TASK DATA
/-- **THE WEIGHTED `t–t'–U` CLUSTER IN A TRANSLATION-INVARIANT STATE.** Relabelled onto the rectangle
`[0,q+1) ⊆ ℤ²` along the coordinate bijection `f`, the weighted open cluster `h^W = hubbardOpenBoxTT'W (q₀+1) (q₁+1) τ υ ν`
(`τ` symmetric) has, in every translation-invariant `ω`,
`Re ω(Γ_{f⁻¹} h^W) = wsumV τ·Re K₀ + wsumH τ·Re K₁ + wsumD₁ τ·Re P₀ + wsumD₂ τ·Re P₁ + (Σ υ)·Re D + (Σ ν)·ρ(ω)`
with the unit bond / diagonal-bond / on-site energies `K_i = ω(Φ^{1,0}{0,e_i})`, `P_s = ω(Φ'^{1}{0,j_s})`, `D = ω(Φ^{0,1}{0})`.
[cite: ValentiStolzeHirschfeld1991, §II] [cite: BratteliRobinsonII1997, §6.2.4 (Prop. 6.2.38 ff.)] -/
theorem IsTranslationInvariant.re_expect_relabel_hubbardOpenBoxTT'W (hω : ω.IsTranslationInvariant)
    (τ : Fin r ×ₗ Fin c → Fin r ×ₗ Fin c → ℝ) (hτ : ∀ x y, τ x y = τ y x)
    (υ ν : Fin r ×ₗ Fin c → ℝ) :
    (ω.expect (halfOpenRect q) (relabel (Orb.mapEquiv f.symm) (hubbardOpenBoxTT'W r c τ υ ν))).re =
      wsumV τ * (ω.expect {0, 0 + unitVec 0} ((hubbardFermionInteraction 2 1 0).Φ {0, 0 + unitVec 0})).re +
        wsumH τ * (ω.expect {0, 0 + unitVec 1} ((hubbardFermionInteraction 2 1 0).Φ {0, 0 + unitVec 1})).re +
        wsumD₁ τ * (ω.expect {0, 0 + diagVec 0} ((diagHoppingFermionInteraction 1).Φ {0, 0 + diagVec 0})).re +
        wsumD₂ τ * (ω.expect {0, 0 + diagVec 1} ((diagHoppingFermionInteraction 1).Φ {0, 0 + diagVec 1})).re +
        (∑ x, υ x) * (ω.expect {0} ((hubbardFermionInteraction 2 0 1).Φ {0})).re +
        (∑ x, ν x) * ω.density := by
  classical
  set K0 := ω.expect {0, 0 + unitVec 0} ((hubbardFermionInteraction 2 1 0).Φ {0, 0 + unitVec 0}) with hK0
  set K1 := ω.expect {0, 0 + unitVec 1} ((hubbardFermionInteraction 2 1 0).Φ {0, 0 + unitVec 1}) with hK1
  set P0 := ω.expect {0, 0 + diagVec 0} ((diagHoppingFermionInteraction 1).Φ {0, 0 + diagVec 0}) with hP0
  set P1 := ω.expect {0, 0 + diagVec 1} ((diagHoppingFermionInteraction 1).Φ {0, 0 + diagVec 1}) with hP1
  set D := ω.expect {0} ((hubbardFermionInteraction 2 0 1).Φ {0}) with hD
  -- the relabelled cluster, generator by generator
  have hrel : relabel (Orb.mapEquiv f.symm) (hubbardOpenBoxTT'W r c τ υ ν) =
      -(∑ p : Fin r ×ₗ Fin c, ∑ p' : Fin r ×ₗ Fin c, ∑ σ : Fin 2,
          if (rectBoxGraph r c).Adj p p' ∨ (rectBoxDiagGraph r c).Adj p p' then
            ((τ p p' : ℝ) : ℂ) • (creation (orb (f.symm p) σ) * annihilation (orb (f.symm p') σ) : FermionOp (halfOpenRect q)) else 0) +
        ∑ p : Fin r ×ₗ Fin c, ((υ p : ℝ) : ℂ) • (numberOp (f.symm p) 0 * numberOp (f.symm p) 1 : FermionOp (halfOpenRect q)) +
        ∑ p : Fin r ×ₗ Fin c, ((ν p : ℝ) : ℂ) • (numberOp (f.symm p) 0 + numberOp (f.symm p) 1 : FermionOp (halfOpenRect q)) := by
    unfold hubbardOpenBoxTT'W
    rw [map_add, map_add, map_neg, map_sum, map_sum, map_sum]
    congr 1
    congr 1
    · congr 1
      refine Finset.sum_congr rfl fun p _ => ?_
      rw [map_sum]
      refine Finset.sum_congr rfl fun p' _ => ?_
      rw [map_sum]
      refine Finset.sum_congr rfl fun σ _ => ?_
      split_ifs
      · rw [map_smul, map_mul, relabel_creation, relabel_annihilation, Orb.mapEquiv_orb, Orb.mapEquiv_orb]
      · rw [map_zero]
    · refine Finset.sum_congr rfl fun p _ => ?_
      rw [map_smul, map_mul, relabel_mapEquiv_numberOp, relabel_mapEquiv_numberOp]
    · refine Finset.sum_congr rfl fun p _ => ?_
      rw [map_smul, map_add, relabel_mapEquiv_numberOp, relabel_mapEquiv_numberOp]
  -- the symmetrised two-point function on the four directions
  have hV : ∀ p p' : Fin r ×ₗ Fin c, ((ofLex p).1 : ℕ) + 1 = (ofLex p').1 ∧ (ofLex p).2 = (ofLex p').2 →
      (∑ σ : Fin 2, ω.expect (halfOpenRect q) (creation (orb (f.symm p) σ) * annihilation (orb (f.symm p') σ))) +
        (∑ σ : Fin 2, ω.expect (halfOpenRect q) (creation (orb (f.symm p') σ) * annihilation (orb (f.symm p) σ))) = -K0 := by
    intro p p' h
    have hv := symm_eq_add_of_stepV q f hf0 hf1 h
    have h' : ofLex (f.symm p).1 + unitVec 0 ∈ halfOpenRect q := hv ▸ PolySite.ofLex_mem (f.symm p')
    have hb : f.symm p' = PolySite.pt (ofLex (f.symm p).1 + unitVec 0) h' := Subtype.ext (congrArg toLex hv)
    rw [hb, ← Finset.sum_add_distrib]
    exact hω.sum_expect_hop_pair_unitVec (f.symm p) 0 h'
  have hH : ∀ p p' : Fin r ×ₗ Fin c, (ofLex p).1 = (ofLex p').1 ∧ ((ofLex p).2 : ℕ) + 1 = (ofLex p').2 →
      (∑ σ : Fin 2, ω.expect (halfOpenRect q) (creation (orb (f.symm p) σ) * annihilation (orb (f.symm p') σ))) +
        (∑ σ : Fin 2, ω.expect (halfOpenRect q) (creation (orb (f.symm p') σ) * annihilation (orb (f.symm p) σ))) = -K1 := by
    intro p p' h
    have hv := symm_eq_add_of_stepH q f hf0 hf1 h
    have h' : ofLex (f.symm p).1 + unitVec 1 ∈ halfOpenRect q := hv ▸ PolySite.ofLex_mem (f.symm p')
    have hb : f.symm p' = PolySite.pt (ofLex (f.symm p).1 + unitVec 1) h' := Subtype.ext (congrArg toLex hv)
    rw [hb, ← Finset.sum_add_distrib]
    exact hω.sum_expect_hop_pair_unitVec (f.symm p) 1 h'
  have hD₁ : ∀ p p' : Fin r ×ₗ Fin c,
      ((ofLex p).1 : ℕ) + 1 = (ofLex p').1 ∧ ((ofLex p).2 : ℕ) + 1 = (ofLex p').2 →
      (∑ σ : Fin 2, ω.expect (halfOpenRect q) (creation (orb (f.symm p) σ) * annihilation (orb (f.symm p') σ))) +
        (∑ σ : Fin 2, ω.expect (halfOpenRect q) (creation (orb (f.symm p') σ) * annihilation (orb (f.symm p) σ))) = -P0 := by
    intro p p' h
    have hv := symm_eq_add_of_stepD₁ q f hf0 hf1 h
    have h' : ofLex (f.symm p).1 + diagVec 0 ∈ halfOpenRect q := hv ▸ PolySite.ofLex_mem (f.symm p')
    have hb : f.symm p' = PolySite.pt (ofLex (f.symm p).1 + diagVec 0) h' := Subtype.ext (congrArg toLex hv)
    rw [hb, ← Finset.sum_add_distrib]
    exact hω.sum_expect_hop_pair_diagVec (f.symm p) 0 h'
  have hD₂ : ∀ p p' : Fin r ×ₗ Fin c,
      ((ofLex p).1 : ℕ) + 1 = (ofLex p').1 ∧ ((ofLex p').2 : ℕ) + 1 = (ofLex p).2 →
      (∑ σ : Fin 2, ω.expect (halfOpenRect q) (creation (orb (f.symm p) σ) * annihilation (orb (f.symm p') σ))) +
        (∑ σ : Fin 2, ω.expect (halfOpenRect q) (creation (orb (f.symm p') σ) * annihilation (orb (f.symm p) σ))) = -P1 := by
    intro p p' h
    have hv := symm_eq_add_of_stepD₂ q f hf0 hf1 h
    have h' : ofLex (f.symm p).1 + diagVec 1 ∈ halfOpenRect q := hv ▸ PolySite.ofLex_mem (f.symm p')
    have hb : f.symm p' = PolySite.pt (ofLex (f.symm p).1 + diagVec 1) h' := Subtype.ext (congrArg toLex hv)
    rw [hb, ← Finset.sum_add_distrib]
    exact hω.sum_expect_hop_pair_diagVec (f.symm p) 1 h'
  have key := sum_ite_boxAdj_mul_eq_wsums τ hτ
    (fun p p' : Fin r ×ₗ Fin c =>
      ∑ σ : Fin 2, ω.expect (halfOpenRect q) (creation (orb (f.symm p) σ) * annihilation (orb (f.symm p') σ))) hV hH hD₁ hD₂
  beta_reduce at key
  -- the hopping part
  have hhop : ω.expect (halfOpenRect q) (∑ p : Fin r ×ₗ Fin c, ∑ p' : Fin r ×ₗ Fin c, ∑ σ : Fin 2,
      if (rectBoxGraph r c).Adj p p' ∨ (rectBoxDiagGraph r c).Adj p p' then
        ((τ p p' : ℝ) : ℂ) • (creation (orb (f.symm p) σ) * annihilation (orb (f.symm p') σ) : FermionOp (halfOpenRect q)) else 0) =
      (wsumV τ : ℂ) * -K0 + (wsumH τ : ℂ) * -K1 + (wsumD₁ τ : ℂ) * -P0 + (wsumD₂ τ : ℂ) * -P1 := by
    rw [← key, map_sum]
    refine Finset.sum_congr rfl fun p _ => ?_
    rw [map_sum]
    refine Finset.sum_congr rfl fun p' _ => ?_
    rw [map_sum]
    by_cases h : (rectBoxGraph r c).Adj p p' ∨ (rectBoxDiagGraph r c).Adj p p'
    · simp only [if_pos h, map_smul, smul_eq_mul, Finset.mul_sum]
    · simp only [if_neg h, map_zero, Finset.sum_const_zero]
  -- the repulsion part
  have hU : ω.expect (halfOpenRect q) (∑ p : Fin r ×ₗ Fin c,
      ((υ p : ℝ) : ℂ) • (numberOp (f.symm p) 0 * numberOp (f.symm p) 1 : FermionOp (halfOpenRect q))) = ((∑ x, υ x : ℝ) : ℂ) * D := by
    rw [map_sum, Complex.ofReal_sum, Finset.sum_mul]
    refine Finset.sum_congr rfl fun p _ => ?_
    rw [map_smul, smul_eq_mul, hω.expect_numberOp_mul_numberOp (f.symm p)]
  -- the potential part (real parts)
  have hN : (ω.expect (halfOpenRect q) (∑ p : Fin r ×ₗ Fin c,
      ((ν p : ℝ) : ℂ) • (numberOp (f.symm p) 0 + numberOp (f.symm p) 1 : FermionOp (halfOpenRect q)))).re = (∑ x, ν x) * ω.density := by
    rw [map_sum, Complex.re_sum, Finset.sum_mul]
    refine Finset.sum_congr rfl fun p _ => ?_
    rw [map_smul, smul_eq_mul, Complex.re_ofReal_mul, hω.re_expect_numberOp_add (f.symm p)]
  rw [hrel, map_add, map_add, map_neg, Complex.add_re, Complex.add_re, Complex.neg_re, hhop, hU, hN]
  simp only [Complex.add_re, mul_neg, Complex.neg_re, Complex.re_ofReal_mul]
  ring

TRY IT
In the listing above, find the line with "have h' : ofLex (f.symm p).1 + diagVec 0" and the line with "exact hω.sum_expect_hop_pair_diagVec (f.symm p) 0", then print exactly those lines and every line between them.

WRITTEN RESPONSE
    have h' : ofLex (f.symm p).1 + diagVec 0 ∈ halfOpenRect q := hv ▸ PolySite.ofLex_mem (f.symm p')
    have hb : f.symm p' = PolySite.pt (ofLex (f.symm p).1 + diagVec 0) h' := Subtype.ext (congrArg toLex hv)
    rw [hb, ← Finset.sum_add_distrib]
    exact hω.sum_expect_hop_pair_diagVec (f.symm p) 0 h'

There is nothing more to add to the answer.